Instructions to follow: The answer must consist of the listing, reproduced exactly.

Task data:

import Literature.MathematicalPhysics.QuantumLattice.HubbardFermiSeaTangentRowsDiluteFarTPrime
import Literature.MathematicalPhysics.QuantumLattice.HubbardFermiSeaTangentRowsQuarterFilling
import Literature.MathematicalPhysics.QuantumLattice.HubbardNNNHoppingEnergyDensityMonotone
import Literature.MathematicalPhysics.QuantumLattice.HubbardTTPrimeHotColdCornerTransport
import Summits.Ventures.CertifiedManyBodySolver.Certificates.HubbardSquare_n1_deepSheet_farColumnFloors_E
import Summits.Ventures.CertifiedManyBodySolver.Certificates.HubbardSquare_n1_deepSheet_farColumnFloors_F
import Summits.Ventures.CertifiedManyBodySolver.Certificates.HubbardSquare_n1_deepSheet_farColumnFloors_G
import Summits.Ventures.CertifiedManyBodySolver.Certificates.HubbardSquare_n1_deepSheet_farColumnFloors_K5a
import Summits.Ventures.CertifiedManyBodySolver.Certificates.HubbardSquare_n1_deepSheet_farColumnFloors_K5b
import Summits.Ventures.CertifiedManyBodySolver.Certificates.HubbardSquare_n1_deepSheet_farColumnFloors_K5c
import Summits.Ventures.CertifiedManyBodySolver.Certificates.HubbardSquare_n1_deepSheet_farColumnFloors_K5d
import Summits.Ventures.CertifiedManyBodySolver.Certificates.HubbardSquare_n1_tpm5o16_tpm3o16_U15o2_thermal_C1nodesTT_stair221_j318145_j318146
import Summits.Ventures.CertifiedManyBodySolver.Certificates.HubbardSquare_n1o2_farstrip_lower_jensen606_674_649
import Summits.Ventures.CertifiedManyBodySolver.Certificates.HubbardSquare_n7o8_TKT_obliqueStation_splitPlane_r554_r555_r590
import Summits.Ventures.CertifiedManyBodySolver.Certificates.HubbardSquare_n7o8_splitPlane2_stage2_byName_discharge
import Summits.Ventures.CertifiedManyBodySolver.Certificates.HubbardSquare_n7o8_splitPlaneQ1_byName_readers
import Summits.Ventures.CertifiedManyBodySolver.Certificates.HubbardTTPrime_polarizedBandCaps_kernelA
import Summits.Ventures.CertifiedManyBodySolver.Observables.PhaseSeparationExclusionBox
import Summits.Ventures.CertifiedManyBodySolver.Observables.PhaseSeparationExclusionBoxThermalFreeDilute
import Summits.Ventures.CertifiedManyBodySolver.Observables.PhaseSeparationExclusionFarOneYBCO
import Summits.Ventures.CertifiedManyBodySolver.Observables.PhaseSeparationExclusionFarPlanesZeroU
import Summits.Ventures.CertifiedManyBodySolver.Observables.PhaseSeparationExclusionFarQuarterNodes
import Summits.Ventures.CertifiedManyBodySolver.Observables.PhaseSeparationExclusionHalfFillingColumnU5
import Summits.Ventures.CertifiedManyBodySolver.Observables.PhaseSeparationExclusionHolePlaneCap
import Summits.Ventures.CertifiedManyBodySolver.Observables.PhaseSeparationExclusionMidSegmentCapThermal
import Summits.Ventures.CertifiedManyBodySolver.Observables.PhaseSeparationExclusionMidSegmentCapThermalFarPlanesB
import Summits.Ventures.CertifiedManyBodySolver.Observables.PhaseSeparationExclusionQuarterConvexFloor
import Summits.Ventures.CertifiedManyBodySolver.Observables.PhaseSeparationExclusionSevenEighthsAnchorsLowU
import Summits.Ventures.CertifiedManyBodySolver.Observables.PhaseSeparationExclusionSplitPlaneSevenEighthsCap
import Summits.Ventures.CertifiedManyBodySolver.Observables.PhaseSeparationExclusionStripPolCaps
import Summits.Ventures.CertifiedManyBodySolver.Observables.PhaseSeparationExclusionVirtualColumns
import Summits.Ventures.CertifiedManyBodySolver.Observables.PhaseSeparationExclusionWitnessSplitCap597
import HarnessLib
import HarnessLib.Audit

Output of the task:
import Literature.MathematicalPhysics.QuantumLattice.HubbardFermiSeaTangentRowsDiluteFarTPrime
import Literature.MathematicalPhysics.QuantumLattice.HubbardFermiSeaTangentRowsQuarterFilling
import Literature.MathematicalPhysics.QuantumLattice.HubbardNNNHoppingEnergyDensityMonotone
import Literature.MathematicalPhysics.QuantumLattice.HubbardTTPrimeHotColdCornerTransport
import Summits.Ventures.CertifiedManyBodySolver.Certificates.HubbardSquare_n1_deepSheet_farColumnFloors_E
import Summits.Ventures.CertifiedManyBodySolver.Certificates.HubbardSquare_n1_deepSheet_farColumnFloors_F
import Summits.Ventures.CertifiedManyBodySolver.Certificates.HubbardSquare_n1_deepSheet_farColumnFloors_G
import Summits.Ventures.CertifiedManyBodySolver.Certificates.HubbardSquare_n1_deepSheet_farColumnFloors_K5a
import Summits.Ventures.CertifiedManyBodySolver.Certificates.HubbardSquare_n1_deepSheet_farColumnFloors_K5b
import Summits.Ventures.CertifiedManyBodySolver.Certificates.HubbardSquare_n1_deepSheet_farColumnFloors_K5c
import Summits.Ventures.CertifiedManyBodySolver.Certificates.HubbardSquare_n1_deepSheet_farColumnFloors_K5d
import Summits.Ventures.CertifiedManyBodySolver.Certificates.HubbardSquare_n1_tpm5o16_tpm3o16_U15o2_thermal_C1nodesTT_stair221_j318145_j318146
import Summits.Ventures.CertifiedManyBodySolver.Certificates.HubbardSquare_n1o2_farstrip_lower_jensen606_674_649
import Summits.Ventures.CertifiedManyBodySolver.Certificates.HubbardSquare_n7o8_TKT_obliqueStation_splitPlane_r554_r555_r590
import Summits.Ventures.CertifiedManyBodySolver.Certificates.HubbardSquare_n7o8_splitPlane2_stage2_byName_discharge
import Summits.Ventures.CertifiedManyBodySolver.Certificates.HubbardSquare_n7o8_splitPlaneQ1_byName_readers
import Summits.Ventures.CertifiedManyBodySolver.Certificates.HubbardTTPrime_polarizedBandCaps_kernelA
import Summits.Ventures.CertifiedManyBodySolver.Observables.PhaseSeparationExclusionBox
import Summits.Ventures.CertifiedManyBodySolver.Observables.PhaseSeparationExclusionBoxThermalFreeDilute
import Summits.Ventures.CertifiedManyBodySolver.Observables.PhaseSeparationExclusionFarOneYBCO
import Summits.Ventures.CertifiedManyBodySolver.Observables.PhaseSeparationExclusionFarPlanesZeroU
import Summits.Ventures.CertifiedManyBodySolver.Observables.PhaseSeparationExclusionFarQuarterNodes
import Summits.Ventures.CertifiedManyBodySolver.Observables.PhaseSeparationExclusionHalfFillingColumnU5
import Summits.Ventures.CertifiedManyBodySolver.Observables.PhaseSeparationExclusionHolePlaneCap
import Summits.Ventures.CertifiedManyBodySolver.Observables.PhaseSeparationExclusionMidSegmentCapThermal
import Summits.Ventures.CertifiedManyBodySolver.Observables.PhaseSeparationExclusionMidSegmentCapThermalFarPlanesB
import Summits.Ventures.CertifiedManyBodySolver.Observables.PhaseSeparationExclusionQuarterConvexFloor
import Summits.Ventures.CertifiedManyBodySolver.Observables.PhaseSeparationExclusionSevenEighthsAnchorsLowU
import Summits.Ventures.CertifiedManyBodySolver.Observables.PhaseSeparationExclusionSplitPlaneSevenEighthsCap
import Summits.Ventures.CertifiedManyBodySolver.Observables.PhaseSeparationExclusionStripPolCaps
import Summits.Ventures.CertifiedManyBodySolver.Observables.PhaseSeparationExclusionVirtualColumns
import Summits.Ventures.CertifiedManyBodySolver.Observables.PhaseSeparationExclusionWitnessSplitCap597
import HarnessLib
import HarnessLib.Audit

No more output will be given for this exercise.